Using language from earlier in class, critically assess this conclusion.

Scenario 1A

A development organization is trying to build evidence demonstrating the impact of their programming on political participation. The program has hundreds of participants. Five program participants were randomly selected to provide information on their political participation and each reports that they participate much more after they were in the program. The development organization concludes that the program had the intended impact of increasing political participation.

Using language from earlier in class, critically assess this research design and conclusion.

Scenario 2

A polling firm is trying to estimate the proportion of likely voters that will vote for President Biden. They draw a random sample of 1000 adult Americans and ask them whether they intend to vote for Biden. From this, they calculate the proportion who intend to vote for Biden.

What is the target population?
What is the statistic (or estimate)?
Is this estimate a good guess of the population parameter?

Scenario 3

In 2016, polling firms using random sampling tried to estimate the proportion of adult Americans who would vote for Trump.

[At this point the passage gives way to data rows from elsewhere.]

/-! ### §1. `G(f)` is the fixing subgroup of `K(f)` -/

/-- **Definition 4 as a theorem: `σ ∈ G(f) = FixingSubgroup(K(f))` iff `σ f = f`** (a `K`-automorphism fixes `K(f)`
pointwise iff it fixes `f`). [cite: GutierrezSevilla2008, §3 Def. 4] -/
theorem mem_fixingSubgroup_adjoin_iff (f : RatFunc K) (σ : RatFunc K ≃ₐ[K] RatFunc K) :
    σ ∈ (IntermediateField.adjoin K ({f} : Set (RatFunc K))).fixingSubgroup ↔ σ f = f := by
  constructor
  · intro h
    exact (IntermediateField.mem_fixingSubgroup_iff _ _).mp h f (mem_adjoin_simple_self K f)
  · intro h
    rw [← Subgroup.zpowers_le, ← IntermediateField.le_iff_le, adjoin_simple_le_iff,
      IntermediateField.mem_fixedField_iff]
    intro g hg
    have hst : Subgroup.zpowers σ ≤ MulAction.stabilizer (RatFunc K ≃ₐ[K] RatFunc K) f := by
      rw [Subgroup.zpowers_le, MulAction.mem_stabilizer_iff, AlgEquiv.smul_def]
      exact h
    have hg' := hst hg
    rw [MulAction.mem_stabilizer_iff, AlgEquiv.smul_def] at hg'
    exact hg'

/-- `G(f)` is the stabiliser of `f` under `Γ = Aut_K K(u)`. [cite: GutierrezSevilla2008, §3 Def. 4] -/
theorem fixingSubgroup_adjoin_eq_stabilizer (f : RatFunc K) :
    (IntermediateField.adjoin K ({f} : Set (RatFunc K))).fixingSubgroup =
      MulAction.stabilizer (RatFunc K ≃ₐ[K] RatFunc K) f := by
  ext σ
  rw [mem_fixingSubgroup_adjoin_iff, MulAction.mem_stabilizer_iff, AlgEquiv.smul_def]

/-- `G(f)` depends only on the field `K(f)` (Remark 2: `K(f) = K(f′)` ⟹ `G(f) = G(f′)`). [cite: GutierrezSevilla2008, §3 Remark 2] -/
theorem fixingSubgroup_adjoin_eq_of_adjoin_eq {f f' : RatFunc K}
    (h : IntermediateField.adjoin K ({f} : Set (RatFunc K)) = IntermediateField.adjoin K ({f'} : Set (RatFunc K))) :
    MulAction.stabilizer (RatFunc K ≃ₐ[K] RatFunc K) f = MulAction.stabilizer (RatFunc K ≃ₐ[K] RatFunc K) f' := by
  rw [← fixingSubgroup_adjoin_eq_stabilizer, ← fixingSubgroup_adjoin_eq_stabilizer, h]

/-! ### §2. Theorem 6 (ii): the fixed field of a FINITE group of Möbius transformations -/

section FiniteGroup

variable (H : Subgroup (RatFunc K ≃ₐ[K] RatFunc K)) [Finite H]

/-- **Artin for `K(u)`: `[K(u) : Fix(H)] = |H|`** for a finite `H ≤ Aut_K K(u)` (no finite-dimensionality of `K(u)/K`
is needed). [cite: GutierrezSevilla2008, §3 Thm 6 (ii)] -/
theorem finrank_fixedField_eq_card_of_finite :
    Module.finrank (IntermediateField.fixedField H) (RatFunc K) = Nat.card H := by
  have := Fintype.ofFinite H
  rw [Nat.card_eq_fintype_card]
  exact FixedPoints.finrank_eq_card H (RatFunc K)

/-- `K(u)/Fix(H)` is finite. [cite: GutierrezSevilla2008, §3 Thm 6 (ii)] -/
theorem finiteDimensional_fixedField_of_finite :
    FiniteDimensional (IntermediateField.fixedField H) (RatFunc K) :=
  Module.finite_of_finrank_pos (by rw [finrank_fixedField_eq_card_of_finite]; exact Nat.card_pos)

/-- **`K(u)/Fix(H)` is Galois (normal and separable).** [cite: GutierrezSevilla2008, §3 Thm 6 (ii)] -/
theorem isGalois_fixedField_of_finite : IsGalois (IntermediateField.fixedField H) (RatFunc K) :=
  IsGalois.of_fixed_field (RatFunc K) H

omit [Finite H] in
/-- `[K(u) : K] = ∞`, recorded as `finrank = 0` (`K = K(0)` and `deg 0 = 0`). [cite: GutierrezSevilla2008, §3 Thm 6 (ii)] -/
theorem finrank_bot_ratFunc_eq_zero : Module.finrank (⊥ : IntermediateField K (RatFunc K)) (RatFunc K) = 0 := by
  have h0 := RatFunc.finrank_eq_max_natDegree (0 : RatFunc K)
  rwa [IntermediateField.adjoin_zero, RatFunc.num_zero, RatFunc.denom_zero, natDegree_zero, natDegree_one,
    max_self] at h0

In surveys in America, the response rate is very low (~10 percent) and people without a college education are less likely to respond to surveys than are other Americans.

What is the target population?
One firm claims despite the low response rate their procedure is unbiased because of random sampling: based on the information above, do you agree?

Scenario 4

Researchers are interested in studying the political attitudes of ex-combatants in a civil war. They have a limited budget and are debating the best research design. In option A, they use random sampling, which is very expensive given the target population (they have to enumerate ex-combatants and then track them down, which is resource intensive). This would allow them to survey 20 ex-combatants given the budget. In option B, they use snowball sampling, where ex-combatants introduce the researchers to other ex-combatants that they know. This is much cheaper, and would result in a sample size of 250.

What are the costs and benfits of option A?
What are the costs and benefits of option B?
Imagine the researchers are able to make reasonably good guesses about how much bias would be generated by snowball sampling: when would option B be a better choice? when would option A be better?

Bias-Variance Tradeoff

Sometimes, a little bit of bias is OK, if it buys us a lot more precision [small bias + high precision]
An unbiased study with very low precision is not informative (as we will discover more in future classes)
But this depends on how much bias there is: high bias + high precision is not a good outcome.